What is required
Collect the lines of the entries where "hBkY" shows up.

(Records from a dataset)
══════════
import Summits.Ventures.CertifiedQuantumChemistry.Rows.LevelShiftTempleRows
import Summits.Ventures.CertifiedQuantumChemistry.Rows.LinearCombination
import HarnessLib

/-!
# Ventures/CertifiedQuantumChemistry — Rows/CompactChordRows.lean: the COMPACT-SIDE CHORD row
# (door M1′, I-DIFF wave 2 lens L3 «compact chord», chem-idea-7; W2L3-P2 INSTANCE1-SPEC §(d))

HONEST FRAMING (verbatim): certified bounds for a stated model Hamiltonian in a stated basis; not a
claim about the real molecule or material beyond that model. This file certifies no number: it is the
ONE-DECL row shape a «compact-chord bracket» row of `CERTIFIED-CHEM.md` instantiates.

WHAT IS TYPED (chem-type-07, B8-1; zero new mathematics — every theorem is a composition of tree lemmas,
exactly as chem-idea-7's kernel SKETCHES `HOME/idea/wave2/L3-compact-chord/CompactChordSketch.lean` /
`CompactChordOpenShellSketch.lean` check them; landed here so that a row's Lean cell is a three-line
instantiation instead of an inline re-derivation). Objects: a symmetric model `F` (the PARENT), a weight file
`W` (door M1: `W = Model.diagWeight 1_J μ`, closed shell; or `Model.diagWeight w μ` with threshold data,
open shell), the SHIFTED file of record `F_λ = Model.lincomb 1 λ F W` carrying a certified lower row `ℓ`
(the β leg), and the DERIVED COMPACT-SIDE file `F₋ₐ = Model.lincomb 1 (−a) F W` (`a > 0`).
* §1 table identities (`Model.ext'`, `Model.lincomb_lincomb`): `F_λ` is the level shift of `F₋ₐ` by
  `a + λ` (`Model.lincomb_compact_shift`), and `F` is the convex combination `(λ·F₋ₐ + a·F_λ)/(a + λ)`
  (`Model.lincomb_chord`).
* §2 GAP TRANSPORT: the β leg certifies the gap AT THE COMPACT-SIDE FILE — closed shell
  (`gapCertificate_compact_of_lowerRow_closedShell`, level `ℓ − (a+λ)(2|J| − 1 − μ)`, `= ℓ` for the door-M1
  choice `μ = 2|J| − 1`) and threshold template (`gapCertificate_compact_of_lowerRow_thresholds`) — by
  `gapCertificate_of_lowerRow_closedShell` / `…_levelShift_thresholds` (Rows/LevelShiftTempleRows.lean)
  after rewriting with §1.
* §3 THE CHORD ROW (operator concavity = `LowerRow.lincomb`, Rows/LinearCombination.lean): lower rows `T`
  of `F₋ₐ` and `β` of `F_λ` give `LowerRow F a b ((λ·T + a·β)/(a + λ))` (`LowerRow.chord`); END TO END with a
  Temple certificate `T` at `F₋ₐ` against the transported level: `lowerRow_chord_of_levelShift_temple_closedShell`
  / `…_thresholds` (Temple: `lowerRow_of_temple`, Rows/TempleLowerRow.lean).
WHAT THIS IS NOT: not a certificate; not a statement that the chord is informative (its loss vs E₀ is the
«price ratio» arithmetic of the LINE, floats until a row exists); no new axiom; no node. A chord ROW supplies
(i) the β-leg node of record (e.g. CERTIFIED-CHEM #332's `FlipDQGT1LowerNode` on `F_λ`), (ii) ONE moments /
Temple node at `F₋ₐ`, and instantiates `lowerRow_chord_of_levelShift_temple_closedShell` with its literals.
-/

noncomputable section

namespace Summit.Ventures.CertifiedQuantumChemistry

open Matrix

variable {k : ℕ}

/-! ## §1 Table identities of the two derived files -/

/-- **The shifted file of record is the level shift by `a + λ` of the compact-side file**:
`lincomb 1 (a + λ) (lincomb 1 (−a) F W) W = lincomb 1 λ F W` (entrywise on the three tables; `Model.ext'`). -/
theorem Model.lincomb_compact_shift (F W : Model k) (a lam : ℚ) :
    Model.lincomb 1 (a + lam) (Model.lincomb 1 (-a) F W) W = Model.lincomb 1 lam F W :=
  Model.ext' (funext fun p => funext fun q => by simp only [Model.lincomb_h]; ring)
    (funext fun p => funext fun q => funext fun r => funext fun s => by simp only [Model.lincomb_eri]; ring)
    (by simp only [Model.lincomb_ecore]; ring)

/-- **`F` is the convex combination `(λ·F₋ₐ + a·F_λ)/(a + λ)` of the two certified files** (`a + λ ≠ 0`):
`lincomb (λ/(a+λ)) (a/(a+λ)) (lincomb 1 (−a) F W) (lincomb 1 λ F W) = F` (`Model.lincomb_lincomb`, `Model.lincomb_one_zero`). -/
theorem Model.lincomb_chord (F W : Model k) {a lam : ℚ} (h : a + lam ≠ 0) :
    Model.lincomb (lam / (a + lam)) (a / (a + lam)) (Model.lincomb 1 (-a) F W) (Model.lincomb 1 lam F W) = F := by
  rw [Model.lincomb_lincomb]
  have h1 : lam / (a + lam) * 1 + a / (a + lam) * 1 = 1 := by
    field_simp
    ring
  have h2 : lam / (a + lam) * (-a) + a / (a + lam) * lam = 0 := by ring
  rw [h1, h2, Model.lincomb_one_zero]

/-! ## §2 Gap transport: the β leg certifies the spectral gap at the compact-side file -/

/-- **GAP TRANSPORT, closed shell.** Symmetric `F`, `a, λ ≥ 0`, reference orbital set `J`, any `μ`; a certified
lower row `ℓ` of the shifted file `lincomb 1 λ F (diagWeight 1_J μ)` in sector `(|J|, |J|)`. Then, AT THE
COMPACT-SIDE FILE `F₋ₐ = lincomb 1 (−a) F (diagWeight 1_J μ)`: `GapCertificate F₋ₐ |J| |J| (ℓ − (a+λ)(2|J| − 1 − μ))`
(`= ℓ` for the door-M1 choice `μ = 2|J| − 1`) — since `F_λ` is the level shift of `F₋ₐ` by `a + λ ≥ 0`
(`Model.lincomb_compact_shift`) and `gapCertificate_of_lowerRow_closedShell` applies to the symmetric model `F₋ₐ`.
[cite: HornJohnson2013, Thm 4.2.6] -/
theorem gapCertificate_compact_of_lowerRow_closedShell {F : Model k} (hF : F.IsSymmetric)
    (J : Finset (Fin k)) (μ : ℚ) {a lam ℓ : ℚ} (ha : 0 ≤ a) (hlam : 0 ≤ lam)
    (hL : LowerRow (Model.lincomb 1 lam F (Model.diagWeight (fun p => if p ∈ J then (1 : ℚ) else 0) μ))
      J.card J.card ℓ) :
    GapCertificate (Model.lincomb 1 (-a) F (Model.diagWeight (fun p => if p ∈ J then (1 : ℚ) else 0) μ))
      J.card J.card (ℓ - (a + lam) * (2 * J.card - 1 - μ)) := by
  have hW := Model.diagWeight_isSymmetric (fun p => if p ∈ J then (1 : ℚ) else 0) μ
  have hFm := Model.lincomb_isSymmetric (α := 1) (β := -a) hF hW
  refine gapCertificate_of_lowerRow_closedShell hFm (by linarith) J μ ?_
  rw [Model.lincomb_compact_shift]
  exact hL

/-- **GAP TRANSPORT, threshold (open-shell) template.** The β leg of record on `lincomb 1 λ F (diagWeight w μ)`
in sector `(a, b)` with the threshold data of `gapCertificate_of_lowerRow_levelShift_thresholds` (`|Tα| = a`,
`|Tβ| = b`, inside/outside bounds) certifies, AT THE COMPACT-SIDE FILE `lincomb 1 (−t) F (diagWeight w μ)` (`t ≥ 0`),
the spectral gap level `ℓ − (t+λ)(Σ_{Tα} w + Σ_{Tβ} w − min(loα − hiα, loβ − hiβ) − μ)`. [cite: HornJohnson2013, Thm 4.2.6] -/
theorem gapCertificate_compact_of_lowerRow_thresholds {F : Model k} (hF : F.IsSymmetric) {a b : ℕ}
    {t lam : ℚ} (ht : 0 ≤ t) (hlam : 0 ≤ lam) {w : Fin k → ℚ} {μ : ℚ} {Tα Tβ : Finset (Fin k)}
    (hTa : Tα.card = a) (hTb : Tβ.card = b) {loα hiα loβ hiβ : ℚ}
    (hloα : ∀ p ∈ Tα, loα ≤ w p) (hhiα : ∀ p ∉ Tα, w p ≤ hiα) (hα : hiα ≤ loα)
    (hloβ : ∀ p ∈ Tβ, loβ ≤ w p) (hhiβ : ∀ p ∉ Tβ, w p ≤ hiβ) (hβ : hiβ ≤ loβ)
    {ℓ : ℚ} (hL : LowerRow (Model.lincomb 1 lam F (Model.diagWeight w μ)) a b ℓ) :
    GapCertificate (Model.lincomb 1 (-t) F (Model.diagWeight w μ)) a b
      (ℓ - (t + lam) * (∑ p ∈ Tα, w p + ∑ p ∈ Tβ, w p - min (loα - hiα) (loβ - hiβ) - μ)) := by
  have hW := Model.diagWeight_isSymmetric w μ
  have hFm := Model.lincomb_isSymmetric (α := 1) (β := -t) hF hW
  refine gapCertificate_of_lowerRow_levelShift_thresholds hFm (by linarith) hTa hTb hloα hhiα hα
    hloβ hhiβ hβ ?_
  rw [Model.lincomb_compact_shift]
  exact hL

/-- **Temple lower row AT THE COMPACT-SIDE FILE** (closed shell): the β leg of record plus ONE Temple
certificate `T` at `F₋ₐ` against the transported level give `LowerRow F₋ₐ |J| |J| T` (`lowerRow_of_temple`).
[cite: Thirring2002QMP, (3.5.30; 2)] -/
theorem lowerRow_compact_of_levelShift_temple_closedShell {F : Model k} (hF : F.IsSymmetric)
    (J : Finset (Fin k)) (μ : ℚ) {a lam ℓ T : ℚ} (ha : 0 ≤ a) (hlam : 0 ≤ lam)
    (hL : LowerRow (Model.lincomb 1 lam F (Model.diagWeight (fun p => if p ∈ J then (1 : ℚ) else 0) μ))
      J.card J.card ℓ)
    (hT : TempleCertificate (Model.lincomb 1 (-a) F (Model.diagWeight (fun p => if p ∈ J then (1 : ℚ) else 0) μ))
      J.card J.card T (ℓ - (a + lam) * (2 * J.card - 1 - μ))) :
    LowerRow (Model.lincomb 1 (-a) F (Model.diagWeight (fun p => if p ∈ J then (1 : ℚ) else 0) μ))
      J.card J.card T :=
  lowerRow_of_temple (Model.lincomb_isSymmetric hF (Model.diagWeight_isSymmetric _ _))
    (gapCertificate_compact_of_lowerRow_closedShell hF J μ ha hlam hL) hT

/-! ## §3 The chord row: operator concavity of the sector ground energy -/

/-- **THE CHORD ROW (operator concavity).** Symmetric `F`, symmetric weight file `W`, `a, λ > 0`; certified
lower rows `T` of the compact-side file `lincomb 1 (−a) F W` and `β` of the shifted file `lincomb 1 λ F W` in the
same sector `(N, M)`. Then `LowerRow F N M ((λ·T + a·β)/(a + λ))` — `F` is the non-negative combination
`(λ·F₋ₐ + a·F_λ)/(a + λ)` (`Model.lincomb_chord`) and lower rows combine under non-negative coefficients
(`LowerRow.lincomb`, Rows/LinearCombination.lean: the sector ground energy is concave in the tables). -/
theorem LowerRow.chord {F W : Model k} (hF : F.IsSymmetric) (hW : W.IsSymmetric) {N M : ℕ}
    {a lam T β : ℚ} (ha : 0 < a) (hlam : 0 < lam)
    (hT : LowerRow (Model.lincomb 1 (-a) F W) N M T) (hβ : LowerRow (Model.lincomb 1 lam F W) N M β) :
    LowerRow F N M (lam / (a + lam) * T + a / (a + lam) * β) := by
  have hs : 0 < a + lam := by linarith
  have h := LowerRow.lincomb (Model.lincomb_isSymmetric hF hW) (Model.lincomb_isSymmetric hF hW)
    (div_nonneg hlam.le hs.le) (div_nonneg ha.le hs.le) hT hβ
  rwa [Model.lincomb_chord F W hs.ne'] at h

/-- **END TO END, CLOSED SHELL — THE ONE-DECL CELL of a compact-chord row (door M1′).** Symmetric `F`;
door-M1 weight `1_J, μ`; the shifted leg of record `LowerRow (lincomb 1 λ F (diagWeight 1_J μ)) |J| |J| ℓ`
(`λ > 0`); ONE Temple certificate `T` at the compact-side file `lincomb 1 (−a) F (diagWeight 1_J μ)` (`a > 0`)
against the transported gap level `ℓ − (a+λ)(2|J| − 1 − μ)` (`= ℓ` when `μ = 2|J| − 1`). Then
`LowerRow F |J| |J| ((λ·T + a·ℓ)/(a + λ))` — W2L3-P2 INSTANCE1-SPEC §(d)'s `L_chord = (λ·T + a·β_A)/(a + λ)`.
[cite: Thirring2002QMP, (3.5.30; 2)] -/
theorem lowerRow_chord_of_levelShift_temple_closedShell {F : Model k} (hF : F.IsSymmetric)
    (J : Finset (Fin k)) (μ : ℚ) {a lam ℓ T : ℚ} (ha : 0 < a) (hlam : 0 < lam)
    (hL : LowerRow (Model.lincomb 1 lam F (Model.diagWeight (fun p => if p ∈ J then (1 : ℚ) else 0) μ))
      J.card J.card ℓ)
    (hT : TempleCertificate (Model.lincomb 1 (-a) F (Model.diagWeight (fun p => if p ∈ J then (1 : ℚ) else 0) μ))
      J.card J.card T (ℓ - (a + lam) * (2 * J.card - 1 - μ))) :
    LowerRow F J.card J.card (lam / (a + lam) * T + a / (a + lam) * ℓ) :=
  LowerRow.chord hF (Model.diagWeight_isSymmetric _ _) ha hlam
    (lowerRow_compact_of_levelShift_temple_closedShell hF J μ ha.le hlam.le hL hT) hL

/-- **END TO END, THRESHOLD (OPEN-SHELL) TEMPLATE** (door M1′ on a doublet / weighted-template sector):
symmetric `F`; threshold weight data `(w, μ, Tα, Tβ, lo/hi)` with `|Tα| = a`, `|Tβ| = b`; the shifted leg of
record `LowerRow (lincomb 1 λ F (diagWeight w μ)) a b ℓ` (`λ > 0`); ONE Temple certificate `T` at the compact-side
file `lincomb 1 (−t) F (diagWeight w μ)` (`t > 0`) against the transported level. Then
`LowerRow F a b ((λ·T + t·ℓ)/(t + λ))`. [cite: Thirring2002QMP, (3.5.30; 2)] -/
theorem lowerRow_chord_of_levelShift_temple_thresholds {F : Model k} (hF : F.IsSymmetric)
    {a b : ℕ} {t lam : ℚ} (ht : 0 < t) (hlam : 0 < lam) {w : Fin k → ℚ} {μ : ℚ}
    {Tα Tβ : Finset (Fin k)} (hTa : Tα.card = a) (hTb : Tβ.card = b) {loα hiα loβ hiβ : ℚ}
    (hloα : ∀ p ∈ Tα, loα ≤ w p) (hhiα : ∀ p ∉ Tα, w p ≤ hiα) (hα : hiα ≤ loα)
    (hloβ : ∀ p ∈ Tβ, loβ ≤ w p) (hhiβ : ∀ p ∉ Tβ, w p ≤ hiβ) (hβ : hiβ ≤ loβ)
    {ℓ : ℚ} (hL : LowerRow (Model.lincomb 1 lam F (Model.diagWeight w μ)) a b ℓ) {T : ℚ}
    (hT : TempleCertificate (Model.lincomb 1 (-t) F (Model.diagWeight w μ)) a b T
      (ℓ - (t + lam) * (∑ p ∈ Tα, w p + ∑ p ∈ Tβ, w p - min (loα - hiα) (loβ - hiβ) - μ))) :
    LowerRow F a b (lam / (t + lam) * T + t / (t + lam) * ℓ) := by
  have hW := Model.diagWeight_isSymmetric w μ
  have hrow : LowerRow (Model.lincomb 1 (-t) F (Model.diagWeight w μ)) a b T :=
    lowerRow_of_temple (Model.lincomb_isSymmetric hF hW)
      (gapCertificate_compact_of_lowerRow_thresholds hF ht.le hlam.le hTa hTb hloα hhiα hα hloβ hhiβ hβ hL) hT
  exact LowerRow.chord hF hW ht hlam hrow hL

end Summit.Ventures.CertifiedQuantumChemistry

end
══════════
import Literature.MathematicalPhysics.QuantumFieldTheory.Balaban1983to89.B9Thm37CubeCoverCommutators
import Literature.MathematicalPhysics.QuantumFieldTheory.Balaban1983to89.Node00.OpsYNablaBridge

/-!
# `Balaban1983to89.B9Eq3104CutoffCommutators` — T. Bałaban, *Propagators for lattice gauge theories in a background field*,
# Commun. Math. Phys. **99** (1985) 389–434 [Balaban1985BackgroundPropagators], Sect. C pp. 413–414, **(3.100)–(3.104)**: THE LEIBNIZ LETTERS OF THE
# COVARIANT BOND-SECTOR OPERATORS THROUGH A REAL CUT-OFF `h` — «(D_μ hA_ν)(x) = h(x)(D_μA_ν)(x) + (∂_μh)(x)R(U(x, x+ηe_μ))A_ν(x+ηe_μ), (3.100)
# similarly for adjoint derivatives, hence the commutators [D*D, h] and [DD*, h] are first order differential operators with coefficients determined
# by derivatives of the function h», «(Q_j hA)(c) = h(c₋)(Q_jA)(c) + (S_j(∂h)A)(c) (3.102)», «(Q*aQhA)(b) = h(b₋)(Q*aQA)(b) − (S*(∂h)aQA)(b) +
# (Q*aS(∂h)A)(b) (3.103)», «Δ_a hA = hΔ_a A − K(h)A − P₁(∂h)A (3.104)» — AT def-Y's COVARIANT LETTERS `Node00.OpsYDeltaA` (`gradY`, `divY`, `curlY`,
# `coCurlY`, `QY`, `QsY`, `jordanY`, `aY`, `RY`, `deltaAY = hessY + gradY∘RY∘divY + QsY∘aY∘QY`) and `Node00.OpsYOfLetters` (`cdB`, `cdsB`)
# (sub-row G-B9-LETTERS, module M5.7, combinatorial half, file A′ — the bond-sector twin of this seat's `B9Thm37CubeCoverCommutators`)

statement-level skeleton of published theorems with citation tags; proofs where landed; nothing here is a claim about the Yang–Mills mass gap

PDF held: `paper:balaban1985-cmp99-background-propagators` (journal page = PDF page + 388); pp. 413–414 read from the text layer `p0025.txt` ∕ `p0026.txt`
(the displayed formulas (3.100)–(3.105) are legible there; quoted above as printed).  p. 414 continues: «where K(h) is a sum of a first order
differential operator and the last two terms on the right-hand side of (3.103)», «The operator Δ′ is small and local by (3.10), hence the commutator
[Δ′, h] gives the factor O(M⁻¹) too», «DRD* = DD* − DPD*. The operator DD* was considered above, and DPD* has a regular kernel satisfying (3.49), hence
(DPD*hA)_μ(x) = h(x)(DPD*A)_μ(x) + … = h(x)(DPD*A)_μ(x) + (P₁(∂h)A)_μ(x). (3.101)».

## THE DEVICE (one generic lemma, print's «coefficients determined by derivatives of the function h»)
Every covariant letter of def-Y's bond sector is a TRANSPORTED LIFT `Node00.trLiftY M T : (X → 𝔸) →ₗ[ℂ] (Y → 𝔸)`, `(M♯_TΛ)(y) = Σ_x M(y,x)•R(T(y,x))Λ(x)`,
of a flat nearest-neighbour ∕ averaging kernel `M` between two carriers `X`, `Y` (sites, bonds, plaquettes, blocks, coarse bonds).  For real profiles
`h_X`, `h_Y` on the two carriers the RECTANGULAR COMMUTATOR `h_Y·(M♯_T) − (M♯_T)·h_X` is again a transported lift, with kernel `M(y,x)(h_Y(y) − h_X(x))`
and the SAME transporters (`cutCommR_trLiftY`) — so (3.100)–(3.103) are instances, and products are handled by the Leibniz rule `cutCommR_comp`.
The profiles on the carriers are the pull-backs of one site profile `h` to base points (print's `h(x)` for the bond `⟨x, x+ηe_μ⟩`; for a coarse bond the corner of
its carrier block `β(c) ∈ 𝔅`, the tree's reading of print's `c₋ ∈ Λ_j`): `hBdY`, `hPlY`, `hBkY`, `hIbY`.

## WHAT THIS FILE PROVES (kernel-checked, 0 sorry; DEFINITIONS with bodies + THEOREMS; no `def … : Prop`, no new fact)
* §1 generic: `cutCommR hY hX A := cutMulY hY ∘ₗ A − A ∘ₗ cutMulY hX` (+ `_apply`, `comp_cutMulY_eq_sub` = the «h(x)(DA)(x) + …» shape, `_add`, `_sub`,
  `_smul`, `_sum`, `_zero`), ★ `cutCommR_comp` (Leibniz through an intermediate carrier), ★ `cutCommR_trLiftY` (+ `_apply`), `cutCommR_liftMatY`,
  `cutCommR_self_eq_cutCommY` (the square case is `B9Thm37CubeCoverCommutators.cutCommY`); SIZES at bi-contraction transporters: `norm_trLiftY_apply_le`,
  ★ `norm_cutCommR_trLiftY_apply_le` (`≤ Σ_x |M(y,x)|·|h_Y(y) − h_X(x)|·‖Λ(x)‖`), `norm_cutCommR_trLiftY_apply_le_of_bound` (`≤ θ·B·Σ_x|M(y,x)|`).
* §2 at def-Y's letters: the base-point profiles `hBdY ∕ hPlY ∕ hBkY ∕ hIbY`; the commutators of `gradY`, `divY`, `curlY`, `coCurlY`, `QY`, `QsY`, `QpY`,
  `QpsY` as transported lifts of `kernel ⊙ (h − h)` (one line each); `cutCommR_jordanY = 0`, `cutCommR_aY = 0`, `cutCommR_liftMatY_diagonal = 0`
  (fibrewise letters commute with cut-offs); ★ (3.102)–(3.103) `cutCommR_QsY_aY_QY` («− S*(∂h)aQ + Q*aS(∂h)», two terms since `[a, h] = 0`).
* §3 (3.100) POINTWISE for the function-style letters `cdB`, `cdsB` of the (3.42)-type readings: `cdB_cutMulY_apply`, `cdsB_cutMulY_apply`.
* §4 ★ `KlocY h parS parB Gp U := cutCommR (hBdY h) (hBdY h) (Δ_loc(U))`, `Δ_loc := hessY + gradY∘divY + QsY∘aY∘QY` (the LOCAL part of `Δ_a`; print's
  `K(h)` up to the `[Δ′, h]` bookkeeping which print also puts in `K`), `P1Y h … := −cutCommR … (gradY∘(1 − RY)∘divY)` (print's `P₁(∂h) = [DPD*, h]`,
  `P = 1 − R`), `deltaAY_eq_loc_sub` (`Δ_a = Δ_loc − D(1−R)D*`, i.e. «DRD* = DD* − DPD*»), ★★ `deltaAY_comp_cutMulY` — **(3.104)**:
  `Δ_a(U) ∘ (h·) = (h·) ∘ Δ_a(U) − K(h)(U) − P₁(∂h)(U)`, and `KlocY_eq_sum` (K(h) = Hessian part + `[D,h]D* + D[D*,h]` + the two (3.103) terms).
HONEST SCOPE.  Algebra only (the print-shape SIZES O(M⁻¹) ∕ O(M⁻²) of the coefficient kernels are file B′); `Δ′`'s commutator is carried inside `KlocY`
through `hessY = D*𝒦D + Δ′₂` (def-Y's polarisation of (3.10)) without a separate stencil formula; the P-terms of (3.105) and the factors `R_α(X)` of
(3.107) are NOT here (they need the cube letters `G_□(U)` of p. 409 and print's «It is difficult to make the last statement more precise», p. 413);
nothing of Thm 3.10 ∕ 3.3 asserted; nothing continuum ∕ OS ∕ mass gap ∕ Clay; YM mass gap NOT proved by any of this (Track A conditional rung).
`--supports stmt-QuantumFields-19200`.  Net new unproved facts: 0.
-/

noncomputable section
══════════
Result of this exercise
its carrier block `β(c) ∈ 𝔅`, the tree's reading of print's `c₋ ∈ Λ_j`): `hBdY`, `hPlY`, `hBkY`, `hIbY`.
* §2 at def-Y's letters: the base-point profiles `hBdY ∕ hPlY ∕ hBkY ∕ hIbY`; the commutators of `gradY`, `divY`, `curlY`, `coCurlY`, `QY`, `QsY`, `QpY`,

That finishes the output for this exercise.